The newly published Global Insurance Market Index by Marsh (Marsh & McLennan) shows that global commercial insurance rates, after rising for seven years, have posted their fifth consecutive quarterly decrease in the third quarter of 2025.

The global insurance broker and risk advisor says global commercial insurance rates fell by four per cent in the third quarter of 2025, on average. This follows a near-identical four per cent drop reported in the second quarter of the year.

In Canada, rates dropped by three per cent, compared to four per cent in the previous quarter. They add that rates for property, cyber and financial and professional insurance declined in every region, globally.

“Rate decreases were experienced in all regions and most product lines,” they state. “Q3 marks the fifth consecutive global quarterly decrease following seven years of quarterly increases and is a continuation of the moderating rate trend first recorded in Q1 2021.” 

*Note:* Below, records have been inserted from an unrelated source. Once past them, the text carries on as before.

import Mathlib
import Summits.Ventures.PercRepro2.Defs
import Summits.Ventures.PercRepro2.Graph
import Summits.Ventures.PercRepro2.Events
import Summits.Ventures.PercRepro2.Harris
import Summits.Ventures.PercRepro2.XWForm
import Summits.Ventures.PercRepro2.XWCycle

/-!
# Relabelling transport for the (XW) form (PercRepro2, p2 g24)

A graph automorphism — an edge permutation `σ : E ≃ E` over a vertex bijection `φ` with
`ends (σ e) = Sym2.map φ (ends e)` — carries the bilinear form of (XW) along:
**`xwBil_relabel`**: `xwBil ends (φ s) (φ y) (φ o) (φ u) p p = xwBil ends s y o u (p ∘ σ) (p ∘ σ)`.
The configuration map is `Ψ ω = ω ∘ σ` (`weight_comp`: the product weight is reindexed),
connectivity is carried along `φ` (`conn_comp_iff`, by `Relation.ReflTransGen` induction both
ways), and `XWCycle.xwBil_transport'` does the rest.  Used to spread a certificate at one
placement of the marks over every placement (`XWKFive.lean`).  Own work; standard axioms.
-/

namespace Summit.Ventures.PercRepro2

namespace XWRelabel

section Transport

variable {V : Type*} {E : Type*} [Fintype E] [DecidableEq E] {R : Type*} [CommRing R]

omit [Fintype E] [DecidableEq E] in
/-- Open adjacency is carried along a graph automorphism. -/
lemma openAdj_comp_iff {ends : E → Sym2 V} (σ : E ≃ E) {φ : V → V} (hφ : Function.Injective φ)
    (hcomp : ∀ e, ends (σ e) = Sym2.map φ (ends e)) (ω : Config E) (a b : V) :
    OpenAdj ends (ω ∘ σ) a b ↔ OpenAdj ends ω (φ a) (φ b) := by
  constructor
  · rintro ⟨e, he, hends⟩
    refine ⟨σ e, he, ?_⟩
    rw [hcomp, hends, Sym2.map_mk]
  · rintro ⟨e', he', hends'⟩
    refine ⟨σ.symm e', by simpa using he', ?_⟩
    have h := hcomp (σ.symm e')
    rw [Equiv.apply_symm_apply, hends'] at h
    exact Sym2.map.injective hφ (by rw [← h, Sym2.map_mk])

omit [Fintype E] [DecidableEq E] in
/-- Adjacency of the open subgraph is carried along a graph automorphism. -/
lemma adj_comp_iff {ends : E → Sym2 V} (σ : E ≃ E) {φ : V → V} (hφ : Function.Injective φ)
    (hcomp : ∀ e, ends (σ e) = Sym2.map φ (ends e)) (ω : Config E) (a b : V) :
    (openGraph ends (ω ∘ σ)).Adj a b ↔ (openGraph ends ω).Adj (φ a) (φ b) := by
  rw [openGraph_adj, openGraph_adj, openAdj_comp_iff σ hφ hcomp, hφ.ne_iff]

omit [Fintype E] [DecidableEq E] in
/-- Connectivity is carried along a graph automorphism. -/
lemma conn_comp_iff {ends : E → Sym2 V} (σ : E ≃ E) (φ : V ≃ V)
    (hcomp : ∀ e, ends (σ e) = Sym2.map φ (ends e)) (ω : Config E) (a b : V) :
    Conn ends (ω ∘ σ) a b ↔ Conn ends ω (φ a) (φ b) := by
  unfold Conn
  rw [SimpleGraph.reachable_iff_reflTransGen, SimpleGraph.reachable_iff_reflTransGen]
  constructor
  · intro h
    induction h with
    | refl => exact Relation.ReflTransGen.refl
    | tail _ hadj ih =>
      exact Relation.ReflTransGen.tail ih ((adj_comp_iff σ φ.injective hcomp ω _ _).1 hadj)
  · intro h
    have key : ∀ x z, Relation.ReflTransGen (openGraph ends ω).Adj x z →
        Relation.ReflTransGen (openGraph ends (ω ∘ σ)).Adj (φ.symm x) (φ.symm z) := by
      intro x z hxz
      induction hxz with
      | refl => exact Relation.ReflTransGen.refl
      | tail _ hadj ih =>
        refine Relation.ReflTransGen.tail ih ?_
        rw [adj_comp_iff σ φ.injective hcomp, Equiv.apply_symm_apply, Equiv.apply_symm_apply]
        exact hadj
    have := key _ _ h
    rwa [Equiv.symm_apply_apply, Equiv.symm_apply_apply] at this

omit [DecidableEq E] in
/-- The product weight is reindexed along an edge permutation. -/
lemma weight_comp (p : E → R) (σ : E ≃ E) (ω : Config E) :
    weight (p ∘ σ) (ω ∘ σ) = weight p ω := by
  unfold weight
  exact Equiv.prod_comp σ (fun e => edgeFactor (p e) (ω e))

/-- Probabilities are carried along an edge permutation: `P_{p ∘ σ}(A) = P_p((· ∘ σ)⁻¹ A)`. -/
lemma prob_comp (p : E → R) (σ : E ≃ E) (A : Set (Config E)) :
    prob (p ∘ σ) A = prob p ((fun ω : Config E => ω ∘ σ) ⁻¹' A) := by
  unfold prob
  have hΨ : Function.Bijective (fun ω : Config E => ω ∘ σ) :=
    (Equiv.arrowCongr σ.symm (Equiv.refl Bool)).bijective
  rw [← Function.Bijective.sum_comp hΨ (fun ω => A.indicator (weight (p ∘ σ)) ω)]
  refine Finset.sum_congr rfl fun ω _ => ?_
  by_cases hA : ω ∘ σ ∈ A
  · rw [Set.indicator_of_mem hA,
      Set.indicator_of_mem (show ω ∈ (fun ω : Config E => ω ∘ σ) ⁻¹' A from hA), weight_comp]
  · rw [Set.indicator_of_notMem hA,
      Set.indicator_of_notMem (show ω ∉ (fun ω : Config E => ω ∘ σ) ⁻¹' A from hA)]

/-- **Relabelling transport for `B_W`**: along a graph automorphism `(σ, φ)`,
`xwBil ends (φ s) (φ y) (φ o) (φ u) p p = xwBil ends s y o u (p ∘ σ) (p ∘ σ)`. -/
theorem xwBil_relabel {ends : E → Sym2 V} (σ : E ≃ E) (φ : V ≃ V)
    (hcomp : ∀ e, ends (σ e) = Sym2.map φ (ends e)) (p : E → R) (s y o u : V) :
    xwBil ends (φ s) (φ y) (φ o) (φ u) p p = xwBil ends s y o u (p ∘ σ) (p ∘ σ) :=
  (XWCycle.xwBil_transport' (q := p ∘ σ) (p := p) (ends := ends) (ends' := ends)
    (Ψ := fun ω => ω ∘ σ) (φ := φ) (fun A => prob_comp p σ A)
    (fun ω x z => conn_comp_iff σ φ hcomp ω x z) s y o u).symm

omit [Fintype E] [DecidableEq E] in
/-- An admissible weight vector stays admissible under reindexing. -/
lemma isProbVec_comp [LinearOrder R] [IsStrictOrderedRing R] {p : E → R} (hp : IsProbVec p)
    (σ : E ≃ E) : IsProbVec (p ∘ σ) where
  nonneg e := hp.nonneg (σ e)
  le_one e := hp.le_one (σ e)

end Transport

end XWRelabel

end Summit.Ventures.PercRepro2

Broken down, global casualty rates increased three per cent, property rates declined eight per cent, financial and professional lines rates decreased five per cent globally and cyber insurance rates decreased six per cent. The report says significant capacity was available during the quarter and competition among new and existing insurers lead to generally more favourable terms and broader coverage options for clients.

When looking at the measure of commercial insurance rate changes at renewal in Canada, they note that rates declined in all major product lines. 

Property insurance rates declined three per cent, casualty insurance rates declined three per cent (the ninth consecutive quarter of declines in the segment, they note, adding that clients with U.S. exposure typically enjoyed less favourable conditions), financial and professional lines rates declined five per cent and cyber insurance rates decreased three per cent.

U.S. tariff risks 

Property rate decreases were attributed to intense competition in the space, as incumbent insurers increased capacity and new insurers pursued new business. “Insurers and clients alike monitored U.S. tariff risks, including higher raw material and rebuild costs, longer indemnity periods, supply chain disruptions, export/import challenges and currency effects,” the report states.

They add that wildfire coverage, pricing and attachments in Canada are increasingly reviewed annually. They note that coverage is not guaranteed from year to year. Exclusions and sub-limits are also being imposed for polyfluoroalkyl substances (PFAS) exposure, climate change, wildfire, energy supply failure, mental anguish, sexual abuse, biometrics, human trafficking, cyber and greenwashing, “reflecting evolving risk landscapes,” they write.

Finally, clients seeking cyber coverage were often able to obtain improved coverage and reduced retentions at renewal. “Reductions of three per cent to 10 per cent in excess layers were common even when primary layers renewed flat. New entrants and existing insurers alike targeted new business,” the report states. “Increased capacity spanned both excess and primary layers, supported by new products from several insurers. Coverage generally expanded, with removal of coinsurance, enhanced sub-limits and more frequent inclusion of cybercrime sub-limits; lower retentions typically were negotiable for insureds with strong cyber controls.”